EXERCISE BRIEF
Your answer should be every line below that includes the word "this".

(Collected data)

import Summits.Ventures.PercRepro.SevenThreeWorld
import Summits.Ventures.PercRepro.SevenThreeDstar
import Summits.Ventures.PercRepro.SevenThreeStarTransfer

/-!
# PercRepro — the `(7,3)` cell: the star fibre of a series class (p3, gen 16)

In a reduced world of rank `7` (`SevenThreeWorld.lean`) fix a series class `N` of `E = T ∪ W` meeting `W`, with
`t_P = |N ∩ T|`, `c_P = |N ∩ W|`, `ℓ₀ = |L₀|`. The witnesses of nullity two whose removed set `Z = W ∖ X` has
`Z ∖ L₀ ⊆ N` form the STAR FIBRE of `N`: `Z = Z_P ∪ Z_ℓ` with `∅ ≠ Z_P ⊆ N ∩ W` and `Z_ℓ ⊆ L₀`. Every such witness
has cyclic part `K_N = E ∖ (N ∪ L₀)` and `t_P + (c_P − z_P) + (ℓ₀ − z_ℓ)` coloops, so its denominator is the star
table's `DstarN` (`D_eq_DstarN`) and its bracket is `bracketN t_P c_P ℓ₀ cs z_P z_ℓ / Ls` (`bracket_eq_bracketN`,
given the table's exact divisions `divOK`). Summing over the fibre by `(z_P, z_ℓ)` gives
`Σ_{fibre} bracket = deltaStarN t_P c_P ℓ₀ cs / Ls` (`star_fibre_sum`) — `Δ_P` of mine-2's §27.1 in the kernel
(`P3-C025-seven-three-plan.md` §9 (R3)(b)).
-/

namespace PercRepro

namespace SevenThree

open Finset ThmH SixThree

variable {α : Type*} [DecidableEq α] {M : Matroid α} [M.Finite]

/-- A series class of the world avoids the coloops. -/
theorem disjoint_serClass_coloops {T W N : Finset α} (hN : N ∈ serClasses M (T ∪ W)) :
    Disjoint N (coloopsOf M (T ∪ W)) := by
  obtain ⟨e, -, rfl⟩ := mem_serClasses.1 hN
  exact (disjoint_cyclicPart_coloopsOf (T ∪ W)).mono_left (serClass_subset _ e)

/-- A series class of the world lies in the world. -/
theorem serClass_subset_world {T W N : Finset α} (hN : N ∈ serClasses M (T ∪ W)) : N ⊆ T ∪ W := by
  obtain ⟨e, -, rfl⟩ := mem_serClasses.1 hN
  exact (serClass_subset _ e).trans (cyclicPart_subset M _)

/-- `|N| = |N ∩ T| + |N ∩ W|`. -/
theorem card_serClass_split {T W N : Finset α} (h : ReducedWorld M T W) (hN : N ∈ serClasses M (T ∪ W)) :
    N.card = (N ∩ T).card + (N ∩ W).card := by
  have hsub := serClass_subset_world hN
  rw [← Finset.card_union_of_disjoint (h.disj.mono (Finset.inter_subset_right) (Finset.inter_subset_right))]
  congr 1
  ext e
  simp only [Finset.mem_union, Finset.mem_inter]
  constructor
  · intro he
    rcases Finset.mem_union.1 (hsub he) with hh | hh
    · exact Or.inl ⟨he, hh⟩
    · exact Or.inr ⟨he, hh⟩
  · rintro (⟨he, -⟩ | ⟨he, -⟩) <;> exact he

/-- **The flat condition on a star**: `|N ∩ W| + |L₀| ≤ 4` for a series class `N` meeting `W` — otherwise the rank of
`E ∖ ((N ∩ W) ∪ L₀)` would be `3` while it contains `T` and a point of `W` outside `cl(T)`. -/
theorem card_inter_add_card_coloops_le {T W N : Finset α} (h : ReducedWorld M T W) (hr : M.eRank = 7)
    (hN : N ∈ serClasses M (T ∪ W)) (hNW : (N ∩ W).Nonempty) :
    (N ∩ W).card + (coloopsOf M (T ∪ W)).card ≤ 4 := by
  set L := coloopsOf M (T ∪ W) with hL
  have hLW : L ⊆ W := coloopsOf_world_subset h hr
  have hdisj : Disjoint (N ∩ W) L := (disjoint_serClass_coloops hN).mono_left Finset.inter_subset_left
  set Z := (N ∩ W) ∪ L with hZ
  have hZW : Z ⊆ W := Finset.union_subset Finset.inter_subset_right hLW
  have hZE : Z ⊆ T ∪ W := hZW.trans Finset.subset_union_right
  have hZL : Z \ L = N ∩ W := by
    rw [hZ, Finset.union_sdiff_right, Finset.sdiff_eq_self_of_disjoint hdisj]
  have hd1 : drk M (T ∪ W) Z = 1 := by
    apply (drk_eq_one_iff_subset_serClass h hZE).2
    rw [hZL]
    exact ⟨hNW, N, hN, Finset.inter_subset_left⟩
  have h1 := nrk_sdiff_add_card_eq (M := M) (T ∪ W) Z
  rw [nrk_world h hr, hd1] at h1
  have hcard : Z.card = (N ∩ W).card + L.card := Finset.card_union_of_disjoint hdisj
  -- `E ∖ Z ⊇ T`, and a point of `W ∖ Z` together with `T` has rank `4`
  by_contra hcon
  have hZ5 : 5 ≤ Z.card := by omega
  have hWZ : (W \ Z).Nonempty := by
    apply Finset.card_pos.1
    rw [Finset.card_sdiff_of_subset hZW, h.W_card]
    have := Finset.card_le_card hZW
    rw [h.W_card] at this
    by_contra hh
    have hZ7 : Z.card = 7 := by omega
    -- then `E ∖ Z ⊇ T` has rank `≥ 3` but `nrk (E ∖ Z) + 7 = 8`
    have hT : T ⊆ (T ∪ W) \ Z := by
      intro t ht
      rw [Finset.mem_sdiff]
      exact ⟨Finset.mem_union_left W ht, fun hz => Finset.disjoint_left.1 h.disj ht (hZW hz)⟩
    have h2 : nrk M T ≤ nrk M ((T ∪ W) \ Z) := nrk_mono hT
    have h3 : nrk M T = 3 := nrk_eq_of_eRk h.T_rank
    omega
  obtain ⟨w, hw⟩ := hWZ
  rw [Finset.mem_sdiff] at hw
  have hins : insert w T ⊆ (T ∪ W) \ Z := by
    intro e he
    rw [Finset.mem_insert] at he
    rw [Finset.mem_sdiff]
    rcases he with rfl | he
    · exact ⟨Finset.mem_union_right T hw.1, hw.2⟩
    · exact ⟨Finset.mem_union_left W he, fun hz => Finset.disjoint_left.1 h.disj he (hZW hz)⟩
  have h4 : nrk M (insert w T) ≤ nrk M ((T ∪ W) \ Z) := nrk_mono hins
  rw [nrk_insert_T h hw.1] at h4
  omega

/-- The data of a star witness: for `Z ⊆ (N ∩ W) ∪ L₀` meeting `N`, `X = W ∖ Z` gives a witness `T ∪ X` of nullity
two with `|T ∪ X| + |Z| = 10`, coloops `(N ∪ L₀) ∖ Z` and cyclic part `E ∖ (N ∪ L₀)`. -/
theorem star_witness_data {T W N Z : Finset α} (h : ReducedWorld M T W) (hr : M.eRank = 7)
    (hN : N ∈ serClasses M (T ∪ W)) (hZ : Z ⊆ (N ∩ W) ∪ coloopsOf M (T ∪ W)) (hZN : (Z ∩ N).Nonempty) :
    Z ⊆ W ∧ nrk M (T ∪ (W \ Z)) + 2 = (T ∪ (W \ Z)).card ∧ (T ∪ (W \ Z)).card + Z.card = 10 ∧
      coloopsOf M (T ∪ (W \ Z)) = (N ∪ coloopsOf M (T ∪ W)) \ Z ∧
      cyclicPart M (T ∪ (W \ Z)) = (T ∪ W) \ (N ∪ coloopsOf M (T ∪ W)) := by
  set L := coloopsOf M (T ∪ W) with hL
  have hLW : L ⊆ W := coloopsOf_world_subset h hr
  have hZW : Z ⊆ W := hZ.trans (Finset.union_subset Finset.inter_subset_right hLW)
  have hZE : Z ⊆ T ∪ W := hZW.trans Finset.subset_union_right
  have hdisjNL : Disjoint N L := disjoint_serClass_coloops hN
  have hZL : Z \ L = Z ∩ N := by
    ext e
    simp only [Finset.mem_sdiff, Finset.mem_inter]
    constructor
    · rintro ⟨he, heL⟩
      refine ⟨he, ?_⟩
      rcases Finset.mem_union.1 (hZ he) with hh | hh
      · exact (Finset.mem_inter.1 hh).1
      · exact absurd hh heL
    · rintro ⟨he, heN⟩
      exact ⟨he, fun heL => Finset.disjoint_left.1 hdisjNL heN heL⟩
  have hZLN : Z \ L ⊆ N := by rw [hZL]; exact Finset.inter_subset_right
  have hne : (Z \ L).Nonempty := by rw [hZL]; exact hZN
  have hsd : (T ∪ W) \ Z = T ∪ (W \ Z) := by
    have := world_sdiff_eq h (X := W \ Z) Finset.sdiff_subset
    rw [Finset.sdiff_sdiff_eq_self hZW] at this
    exact this
  have hd1 : drk M (T ∪ W) Z = 1 := (drk_eq_one_iff_subset_serClass h hZE).2 ⟨hne, N, hN, hZLN⟩
  refine ⟨hZW, ?_, ?_, ?_, ?_⟩
  · have h1 := nrk_witness_add_three h hr (X := W \ Z) Finset.sdiff_subset
    rw [Finset.sdiff_sdiff_eq_self hZW, hd1] at h1
    omega
  · rw [Finset.card_union_of_disjoint (h.disj.mono_right Finset.sdiff_subset), Finset.card_sdiff_of_subset hZW,
      h.T_card, h.W_card]
    have := Finset.card_le_card hZW
    rw [h.W_card] at this
    omega
  · rw [← hsd]
    exact coloopsOf_of_drk_one h hr hZE hN hZLN hne
  · rw [← hsd]
    unfold cyclicPart
    rw [coloopsOf_of_drk_one h hr hZE hN hZLN hne]
    ext e
    simp only [Finset.mem_sdiff, Finset.mem_union, not_and, not_not]
    constructor
    · rintro ⟨⟨he, heZ⟩, hh⟩
      exact ⟨he, fun hNL => heZ (hh hNL)⟩
    · rintro ⟨he, hh⟩
      refine ⟨⟨he, fun heZ => hh ?_⟩, fun hNL => absurd hNL hh⟩
      rcases Finset.mem_union.1 (hZ heZ) with h1 | h1
      · exact Or.inl (Finset.mem_inter.1 h1).1
      · exact Or.inr h1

WRITTEN RESPONSE
    rw [h.W_card] at this
    rw [Finset.sdiff_sdiff_eq_self hZW] at this
    exact this
    rw [h.W_card] at this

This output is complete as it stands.